* What the exercise asks: Copy out every line of the data that has the word "simp" somewhere in it.

Collected data
import Literature.AlgebraicGeometry.Morphisms.RefinedValuativeCriterion
import Mathlib.AlgebraicGeometry.IdealSheaf.Subscheme
import Mathlib.RingTheory.Ideal.Quotient.Nilpotent
import HarnessLib

/-!
# The refined valuative criterion (Stacks 0894) with `h(U)` merely dense

Topic: `Literature/AlgebraicGeometry/Morphisms`. The Stacks Project, Tag 0894 (Morphisms,
Lemma 29.43.2) assumes of `h : U → X` only that it is quasi-compact with `h(U)` DENSE in `X`; the
tree's `universallyClosed_of_valuativeCriterion_comp` (`RefinedValuativeCriterion.lean`) proves
the universal-closedness conclusion for `h` scheme-theoretically dominant and records the
preliminary reduction of the printed proof ("pass to reductions") as a TODO. This file carries
out that reduction, which is needed in the proof of Nagata's compactification theorem (Tag 0F40
is applied with `U₁ ∩ U₂` merely dense in `U`, for non-reduced `U`): replace `X` by its reduction
`X_red = V(nil(𝒪_X)) ↪ X` (a surjective closed immersion, so `f` is universally closed iff
`X_red → X → S` is, Mathlib `UniversallyClosed.of_comp_surjective`) and `U` by `U_red`; the induced
`U_red → X_red` is quasi-compact and dominant, hence scheme-theoretically dominant (`X_red` is
reduced), and every lift `Spec A → X` of a valuative square factors through `X_red` (`A` is a
domain).

* `isReduced_subscheme_nilradical` — `X_red` is reduced; `nilradical_le_ker` — a morphism from a
  reduced scheme kills the nilradical; `reduce h : U_red → X_red`;
* `universallyClosed_of_valuativeCriterion_comp_of_denseRange`,
  `isProper_of_valuativeCriterion_comp_of_denseRange` — **Stacks 0894** with `h` quasi-compact of
  dense image and `f` quasi-compact separated (resp. also locally of finite type).

## References

* The Stacks Project, Tag 0894 (Morphisms, Lemma 29.43.2), proof, first paragraph. [StacksProject]
-/

noncomputable section

universe u

open CategoryTheory CategoryTheory.Limits AlgebraicGeometry TopologicalSpace

namespace Literature.AlgebraicGeometry.Morphisms

/-! ## The reduction `X_red` -/

section Reduction

variable (X : Scheme.{u})

/-- **`X_red = V(nil 𝒪_X)` is reduced**: it is covered by the spectra of the reduced rings
`Γ(X, U) ⧸ nil Γ(X, U)`. [cite: StacksProject, Tag 01IZ] -/
instance isReduced_subscheme_nilradical : IsReduced X.nilradical.subscheme := by
  haveI : ∀ U : X.affineOpens, _root_.IsReduced (Γ(X, U) ⧸ X.nilradical.ideal U) := fun U => by
    rw [← Ideal.isRadical_iff_quotient_reduced, Scheme.nilradical, Scheme.IdealSheafData.radical_ideal,
      Scheme.IdealSheafData.ideal_bot, Pi.bot_apply]
    exact Ideal.radical_isRadical _
  haveI : ∀ i : X.affineOpens, IsReduced ((X.nilradical.subschemeCover.openCover).X i) := fun i =>
    inferInstanceAs (IsReduced (Spec (.of (Γ(X, i) ⧸ X.nilradical.ideal i))))
  exact IsReduced.of_openCover (X := X.nilradical.subscheme) X.nilradical.subschemeCover.openCover

/-- `X_red → X` is surjective. [cite: StacksProject, Tag 01IZ] -/
instance surjective_subschemeι_nilradical : Surjective X.nilradical.subschemeι :=
  ⟨fun x => by
    have hx : x ∈ Set.range X.nilradical.subschemeι := by
      rw [Scheme.IdealSheafData.range_subschemeι, Scheme.support_nilradical]; trivial
    exact hx⟩

variable {X}

/-- **A morphism from a reduced scheme kills the nilradical**: `nil(𝒪_X) ≤ ker l` for `l : T → X`
with `T` reduced (a nilpotent section pulls back to a nilpotent, hence zero, section).
[folklore] -/
theorem nilradical_le_ker {T : Scheme.{u}} [IsReduced T] (l : T ⟶ X) : X.nilradical ≤ l.ker := by
  rw [Scheme.Hom.ker, Scheme.IdealSheafData.le_ofIdeals_iff]
  intro U s hs
  rw [Scheme.nilradical, Scheme.IdealSheafData.radical_ideal, Scheme.IdealSheafData.ideal_bot,
    Pi.bot_apply] at hs
  obtain ⟨n, hn⟩ := hs
  rw [RingHom.mem_ker]
  have h : ((l.app U).hom s) ^ n = 0 := by rw [← map_pow, hn, map_zero]
  exact IsNilpotent.eq_zero ⟨n, h⟩

variable {U : Scheme.{u}} (h : U ⟶ X)

/-- **The reduction `U_red → X_red` of `h : U → X`.** [cite: StacksProject, Tag 0894 (proof)] -/
def reduce : U.nilradical.subscheme ⟶ X.nilradical.subscheme :=
  IsClosedImmersion.lift X.nilradical.subschemeι (U.nilradical.subschemeι ≫ h) (by
    rw [Scheme.IdealSheafData.ker_subschemeι]
    exact nilradical_le_ker _)

/-- `U_red → X_red → X = U_red → U → X`. [folklore] -/
@[reassoc (attr := simp)]
theorem reduce_ι : reduce h ≫ X.nilradical.subschemeι = U.nilradical.subschemeι ≫ h :=
  IsClosedImmersion.lift_fac _ _ _

/-- `U_red → X_red` is quasi-compact if `h` is. [folklore] -/
instance quasiCompact_reduce [QuasiCompact h] : QuasiCompact (reduce h) := by
  haveI : QuasiCompact (reduce h ≫ X.nilradical.subschemeι) := by rw [reduce_ι]; infer_instance
  exact .of_comp _ X.nilradical.subschemeι

/-- `U_red → X_red` is dominant if `h(U)` is dense (`X_red → X` is a homeomorphism). [folklore] -/
theorem isDominant_reduce (hd : DenseRange h) : IsDominant (reduce h) := by
  refine ⟨?_⟩
  have hι := X.nilradical.subschemeι.isClosedEmbedding.isInducing
  have hr : Set.range (fun x => X.nilradical.subschemeι (reduce h x)) = Set.range h := by
    ext y
    simp only [Set.mem_range]
    constructor
    · rintro ⟨x, rfl⟩
      refine ⟨U.nilradical.subschemeι x, ?_⟩
      rw [← Scheme.Hom.comp_apply, ← Scheme.Hom.comp_apply, reduce_ι]
    · rintro ⟨x', rfl⟩
      obtain ⟨x, rfl⟩ := (surjective_subschemeι_nilradical U).1 x'
      refine ⟨x, ?_⟩
      rw [← Scheme.Hom.comp_apply, reduce_ι, Scheme.Hom.comp_apply]
  rw [DenseRange, hι.dense_iff]
  intro x
  rw [← Set.range_comp]
  change _ ∈ closure (Set.range fun x => X.nilradical.subschemeι (reduce h x))
  rw [hr, hd.closure_eq]
  trivial

end Reduction

/-! ## Stacks 0894 with dense image -/

section Criterion

variable {U X S : Scheme.{u}} (h : U ⟶ X) (f : X ⟶ S)

/-- **Stacks 0894 (refined valuative criterion), universal closedness, with `h(U)` merely dense.**
Let `h : U → X` be quasi-compact with dense image and `f : X → S` quasi-compact and separated. If
every valuative square whose `K`-point comes from `U` has a lift, then `f` is universally closed.
[cite: StacksProject, Tag 0894] -/
theorem universallyClosed_of_valuativeCriterion_comp_of_denseRange [QuasiCompact h] (hd : DenseRange h)
    [QuasiCompact f] [IsSeparated f]
    (H : ∀ ⦃A K : Type u⦄ [CommRing A] [IsDomain A] [ValuationRing A] [Field K] [Algebra A K]
      [IsFractionRing A K] (u : Spec (.of K) ⟶ U) (s : Spec (.of A) ⟶ S),
      u ≫ h ≫ f = Spec.map (CommRingCat.ofHom (algebraMap A K)) ≫ s →
      ∃ l : Spec (.of A) ⟶ X, Spec.map (CommRingCat.ofHom (algebraMap A K)) ≫ l = u ≫ h ∧
        l ≫ f = s) :
    UniversallyClosed f := by
  haveI : IsDominant (reduce h) := isDominant_reduce h hd
  haveI : IsSchemeTheoreticallyDominant (reduce h) := IsSchemeTheoreticallyDominant.of_isDominant _
  haveI : UniversallyClosed (X.nilradical.subschemeι ≫ f) := by
    refine universallyClosed_of_valuativeCriterion_comp (reduce h) (X.nilradical.subschemeι ≫ f) ?_
    intro A K _ _ _ _ _ _ u s hsq
    obtain ⟨l, hl₁, hl₂⟩ := H (u ≫ U.nilradical.subschemeι) s (by
      rw [Category.assoc, ← hsq, reduce_ι_assoc])
    refine ⟨IsClosedImmersion.lift X.nilradical.subschemeι l
      (by rw [Scheme.IdealSheafData.ker_subschemeι]; exact nilradical_le_ker l), ?_, ?_⟩
    · rw [← cancel_mono X.nilradical.subschemeι]
      simp only [Category.assoc, IsClosedImmersion.lift_fac, reduce_ι]
      rw [hl₁, Category.assoc]
    · rw [← Category.assoc, IsClosedImmersion.lift_fac, hl₂]
  exact UniversallyClosed.of_comp_surjective X.nilradical.subschemeι f

/-- **Stacks 0894, properness form, with `h(U)` merely dense.** [cite: StacksProject, Tag 0894] -/
theorem isProper_of_valuativeCriterion_comp_of_denseRange [QuasiCompact h] (hd : DenseRange h)
    [QuasiCompact f] [IsSeparated f] [LocallyOfFiniteType f]
    (H : ∀ ⦃A K : Type u⦄ [CommRing A] [IsDomain A] [ValuationRing A] [Field K] [Algebra A K]
      [IsFractionRing A K] (u : Spec (.of K) ⟶ U) (s : Spec (.of A) ⟶ S),
      u ≫ h ≫ f = Spec.map (CommRingCat.ofHom (algebraMap A K)) ≫ s →
      ∃ l : Spec (.of A) ⟶ X, Spec.map (CommRingCat.ofHom (algebraMap A K)) ≫ l = u ≫ h ∧
        l ≫ f = s) :
    IsProper f :=
  haveI := universallyClosed_of_valuativeCriterion_comp_of_denseRange h f hd H
  { }

end Criterion

end Literature.AlgebraicGeometry.Morphisms

end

* Output for this exercise:
@[reassoc (attr := simp)]
    simp only [Set.mem_range]
      simp only [Category.assoc, IsClosedImmersion.lift_fac, reduce_ι]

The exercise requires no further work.